import Summits.ValiantsHypothesis.ValiantsHypothesis.Theorems.LacunarySymmetroidMatrixDescartesFiniteSectorIterMasksWalk
import Summits.ValiantsHypothesis.ValiantsHypothesis.Theorems.LacunarySymmetroidMatrixDescartesFiniteSector

/-!
# `MatrixDescartes` — line «finite»: the SECTOR CEILING `η(26,4) ≤ σ(26,4) = 2764` (kernel) — `HypRootLawAt 26 4 2764`, Conjecture Σ's value `2·n(26,3)`

HONEST FRAMING.  Object-search cell `pub-symmetroid`, seat val-sym-door-p5 g11.  HELPER of the crux item `stmt-ValiantsHypothesis-18050` (`Theses.LacunarySymmetroid.MatrixDescartes`)
with NO closure claim.  The SIEVE of line «finite» (`FiniteSector.sieve`, `natDegree_mem_sumset`) makes the `26`-fold sums of exponents of an in-sector pencil a
step-≤-2 chain from `0` up to the degree; the finite core — no `3` positive values carry such a chain beyond `2764` — has 18 164 live prefixes and is
decided in the kernel in the WALKER shape of `…FiniteSectorIterMasksWalk` (seat val-sym-door-p5 g11; slices `sectorWalk_twentysix_four_s1_*` in this file);
the transfer reads the census sum set as capped multisets and peels the walker level by level (`walk_true`).  Result: `hypRootLawAt_twentysix_four_2764 : HypRootLawAt 26 4 2764`.
Located first (exact DFS): the chain survives to `2763` only on the doubled extremal basis `2·{0,1,22,140}` — `σ(26,4) = 2764 = 2·n(26,3)`, Conjecture Σ of `Lines/finite.md` at the cell
`(26,4)`; the lower side needs a realised doubled basis and is NOT claimed here.  Nothing here bears on the crux (asymptotic), on `H3`, on the doors, or on `VP ≠ VNP`.
[folklore] Gap-rule / sieve bookkeeping plus a finite enumeration (postage-stamp numbers `n(26,·)`); no citation is load-bearing.
-/

-- `Summit.ValiantsHypothesis.ValiantsHypothesis.…` repeats a component by the D-0017 layout
-- (single-conjunct summit), which the `dupNamespace` linter flags; the name is mandated.
set_option linter.dupNamespace false

namespace Summit.ValiantsHypothesis.ValiantsHypothesis.Theorems.LacunarySymmetroidMatrixDescartes.FiniteSector

open scoped BigOperators Matrix
open Polynomial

» YOUR GOAL
Please reproduce each entry above exactly as it reads.

» ANSWER
import Summits.ValiantsHypothesis.ValiantsHypothesis.Theorems.LacunarySymmetroidMatrixDescartesFiniteSectorIterMasksWalk
import Summits.ValiantsHypothesis.ValiantsHypothesis.Theorems.LacunarySymmetroidMatrixDescartesFiniteSector

/-!
# `MatrixDescartes` — line «finite»: the SECTOR CEILING `η(26,4) ≤ σ(26,4) = 2764` (kernel) — `HypRootLawAt 26 4 2764`, Conjecture Σ's value `2·n(26,3)`

HONEST FRAMING.  Object-search cell `pub-symmetroid`, seat val-sym-door-p5 g11.  HELPER of the crux item `stmt-ValiantsHypothesis-18050` (`Theses.LacunarySymmetroid.MatrixDescartes`)
with NO closure claim.  The SIEVE of line «finite» (`FiniteSector.sieve`, `natDegree_mem_sumset`) makes the `26`-fold sums of exponents of an in-sector pencil a
step-≤-2 chain from `0` up to the degree; the finite core — no `3` positive values carry such a chain beyond `2764` — has 18 164 live prefixes and is
decided in the kernel in the WALKER shape of `…FiniteSectorIterMasksWalk` (seat val-sym-door-p5 g11; slices `sectorWalk_twentysix_four_s1_*` in this file);
the transfer reads the census sum set as capped multisets and peels the walker level by level (`walk_true`).  Result: `hypRootLawAt_twentysix_four_2764 : HypRootLawAt 26 4 2764`.
Located first (exact DFS): the chain survives to `2763` only on the doubled extremal basis `2·{0,1,22,140}` — `σ(26,4) = 2764 = 2·n(26,3)`, Conjecture Σ of `Lines/finite.md` at the cell
`(26,4)`; the lower side needs a realised doubled basis and is NOT claimed here.  Nothing here bears on the crux (asymptotic), on `H3`, on the doors, or on `VP ≠ VNP`.
[folklore] Gap-rule / sieve bookkeeping plus a finite enumeration (postage-stamp numbers `n(26,·)`); no citation is load-bearing.
-/

-- `Summit.ValiantsHypothesis.ValiantsHypothesis.…` repeats a component by the D-0017 layout
-- (single-conjunct summit), which the `dupNamespace` linter flags; the name is mandated.
set_option linter.dupNamespace false

namespace Summit.ValiantsHypothesis.ValiantsHypothesis.Theorems.LacunarySymmetroidMatrixDescartes.FiniteSector

open scoped BigOperators Matrix
open Polynomial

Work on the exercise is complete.